March 31 - Fixing Others

This is about to get super real, super fast. I don't have time to be super witty or use a ton of rad pictures tonight, so here it is:

If someone you care about is struggling with addiction, there is absolutely nothing you can do to fix that person. There, I said it.

I get to say that with total conviction, because I was the person struggling. My parents tried to confront me, my friends told me I need to chill, and my girlfriend told me on several occasions that I needed help. I was given ultimatums, and things were taken from me. I was handed money, food, shelter, jobs, and love, and I still threw it away. It's not that I wasn't grateful, I just preferred to get drunk and do drugs. I preferred it over anything else. It made me feel ok in a way that no human being could.


Recovery begins at rock bottom. I thought rock bottom was getting fired from 3 jobs on the same day - it wasn't. I thought rock bottom was facing jail time - it wasn't. I thought rock bottom was when my girlfriend had to leave me - it wasn't. No...I still had way more to lose. I had to lose my dignity, my pride, and my self-worth. And I had to do that on my own. I'm very grateful that I lost everything (including my will to live). I'm convinced, that's why I was able to be receptive to help, and it's why I'm still sober today.

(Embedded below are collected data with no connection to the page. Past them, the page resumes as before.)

/-- **Positivity at Gaussian scale `a`**: for a centred measurable `f ∈ L²(μ)` (i.e. we use `G(z) = ∫ f · f∘T_z dμ`)
and `a > 0`, `0 ≤ ∫ e^{-a|z|²/2} G(z) dz`. [folklore] -/
theorem integral_gauss_mul_twoPoint_nonneg (hTm : Measurable fun p : V3 × Ω => T p.1 p.2)
    (hT : ∀ x, MeasurePreserving (T x) μ μ) (hTadd : ∀ x y, T (x + y) = T x ∘ T y)
    {f : Ω → ℝ} (hfm : Measurable f) (hf : MemLp f 2 μ)
    (hG : Integrable (fun z : V3 => ∫ ω, f ω * f (T z ω) ∂μ) volume) {a : ℝ} (ha : 0 < a) :
    0 ≤ ∫ z : V3, rexp (-(a / 2) * ‖z‖ ^ 2) * ∫ ω, f ω * f (T z ω) ∂μ := by
  set w : V3 → ℝ := fun x => rexp (-a * ‖x‖ ^ 2) with hw
  have hwm : Measurable w := by fun_prop
  have hw0 : ∀ x, 0 ≤ w x := fun x => (Real.exp_pos _).le
  have hwi : Integrable w volume := integrable_gaussWindow ha
  set G : V3 → ℝ := fun z => ∫ ω, f ω * f (T z ω) ∂μ with hGdef
  -- Step 1: `0 ≤ ∫_μ ∫_{dx⊗dy} K`, each inner integral being a square
  set K : Ω → V3 × V3 → ℝ := fun ω p => (w p.1 * f (T p.1 ω)) * (w p.2 * f (T p.2 ω)) with hK
  have hsq : ∀ ω, ∫ p, K ω p ∂((volume : Measure V3).prod volume) =
      (∫ x, w x * f (T x ω)) * ∫ x, w x * f (T x ω) := fun ω =>
    integral_prod_mul (μ := (volume : Measure V3)) (ν := (volume : Measure V3))
      (fun x => w x * f (T x ω)) (fun y => w y * f (T y ω))
  have h1 : 0 ≤ ∫ ω, ∫ p, K ω p ∂((volume : Measure V3).prod volume) ∂μ :=
    integral_nonneg fun ω => by rw [hsq]; exact mul_self_nonneg _
  -- Step 2: Fubini `μ ↔ (dx ⊗ dy)`
  have hint := integrable_kernel hTm hT hfm hf hwm hw0 hwi
  rw [integral_integral_swap hint] at h1
  -- Step 3: the `μ`-integral of the kernel is `w(x) w(y) G(y - x)`
  have h3 : ∀ p : V3 × V3, ∫ ω, K ω p ∂μ = w p.1 * w p.2 * G (p.2 - p.1) := by
    intro p
    simp only [hK, hGdef]
    rw [← integral_mul_shift_shift hT hTadd hfm p.1 p.2, ← integral_const_mul]
    refine integral_congr_ae (Eventually.of_forall fun ω => ?_)
    ring
  simp_rw [h3] at h1
  -- Step 4: shear `(x, y) = (x, x + z)` and Fubini on `dx ⊗ dz`
  have hshear := measurePreserving_prod_add (volume : Measure V3) (volume : Measure V3)
  have hGm : AEStronglyMeasurable (fun p : V3 × V3 => w p.1 * w p.2 * G (p.2 - p.1))
      ((volume : Measure V3).prod volume) := by
    refine (((hwm.comp measurable_fst).mul (hwm.comp measurable_snd)).aestronglyMeasurable).mul ?_
    exact hG.aestronglyMeasurable.comp_quasiMeasurePreserving
      ((quasiMeasurePreserving_sub (volume : Measure V3) (volume : Measure V3)).comp
        (Measure.measurePreserving_swap (μ := (volume : Measure V3))
          (ν := (volume : Measure V3))).quasiMeasurePreserving)
  have h4 : ∫ p : V3 × V3, w p.1 * w p.2 * G (p.2 - p.1) ∂(volume.prod volume) =
      ∫ p : V3 × V3, w p.1 * w (p.1 + p.2) * G p.2 ∂(volume.prod volume) := by
    have key := integral_map hshear.measurable.aemeasurable (by rw [hshear.map_eq]; exact hGm)
    rw [hshear.map_eq] at key
    rw [key]
    refine integral_congr_ae (Eventually.of_forall fun p => ?_)
    simp only [add_sub_cancel_left]
  rw [h4] at h1
  have hdom : Integrable (fun p : V3 × V3 => w p.1 * w (p.1 + p.2) * G p.2) ((volume : Measure V3).prod volume) := by
    have hprod : Integrable (fun p : V3 × V3 => w p.1 * |G p.2|) ((volume : Measure V3).prod volume) :=
      hwi.mul_prod hG.abs
    refine hprod.mono' ?_ (Eventually.of_forall fun p => ?_)
    · exact (((hwm.comp measurable_fst).mul (hwm.comp (measurable_fst.add measurable_snd))).aestronglyMeasurable).mul
        (hG.aestronglyMeasurable.comp_quasiMeasurePreserving
          (Measure.quasiMeasurePreserving_snd (μ := (volume : Measure V3)) (ν := (volume : Measure V3))))
    · rw [Real.norm_eq_abs, abs_mul, abs_mul, abs_of_nonneg (hw0 _), abs_of_nonneg (hw0 _)]
      refine mul_le_mul_of_nonneg_right ?_ (abs_nonneg _)
      have : w (p.1 + p.2) ≤ 1 := by
        simp only [hw]
        exact Real.exp_le_one_iff.2 (by nlinarith [sq_nonneg ‖p.1 + p.2‖, ha.le])
      exact mul_le_of_le_one_right (hw0 _) this
  rw [integral_prod_symm _ hdom] at h1
  -- Step 5: the Gaussian autocorrelation `∫ w(x) w(x+z) dx = C · e^{-a|z|²/2}`, `C > 0`
  have h5 : ∀ z : V3, ∫ x, w x * w (x + z) * G z = (rexp (-(a / 2) * ‖z‖ ^ 2) * G z) *
      ∫ x : V3, rexp (-(2 * a) * ‖x‖ ^ 2) := by
    intro z
    rw [integral_mul_const, integral_gaussWindow_mul_gaussWindow_add a z]
    ring
  simp_rw [h5] at h1
  rw [integral_mul_const] at h1
  exact nonneg_of_mul_nonneg_left h1 (integral_gaussWindow_pos (by linarith))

Now, I know exactly what rock bottom feels like. I know what it's like to be completely destitute, broken, and spiritually bankrupt. It brings me great pain to accept the reality that one must hit that level of nothingness in order to get better. Perception is a powerful thing - what we see as the end, rarely is. If you or your loved one can't seem to get it together, it's because there's more to lose. And I don't mean "stuff", I mean dignity and pride. Until that's gone, long-term recovery cannot happen.

My rule has become this: I cannot fix others. Only God can do that. All I can do is love them. And sometimes loving someone means letting them go.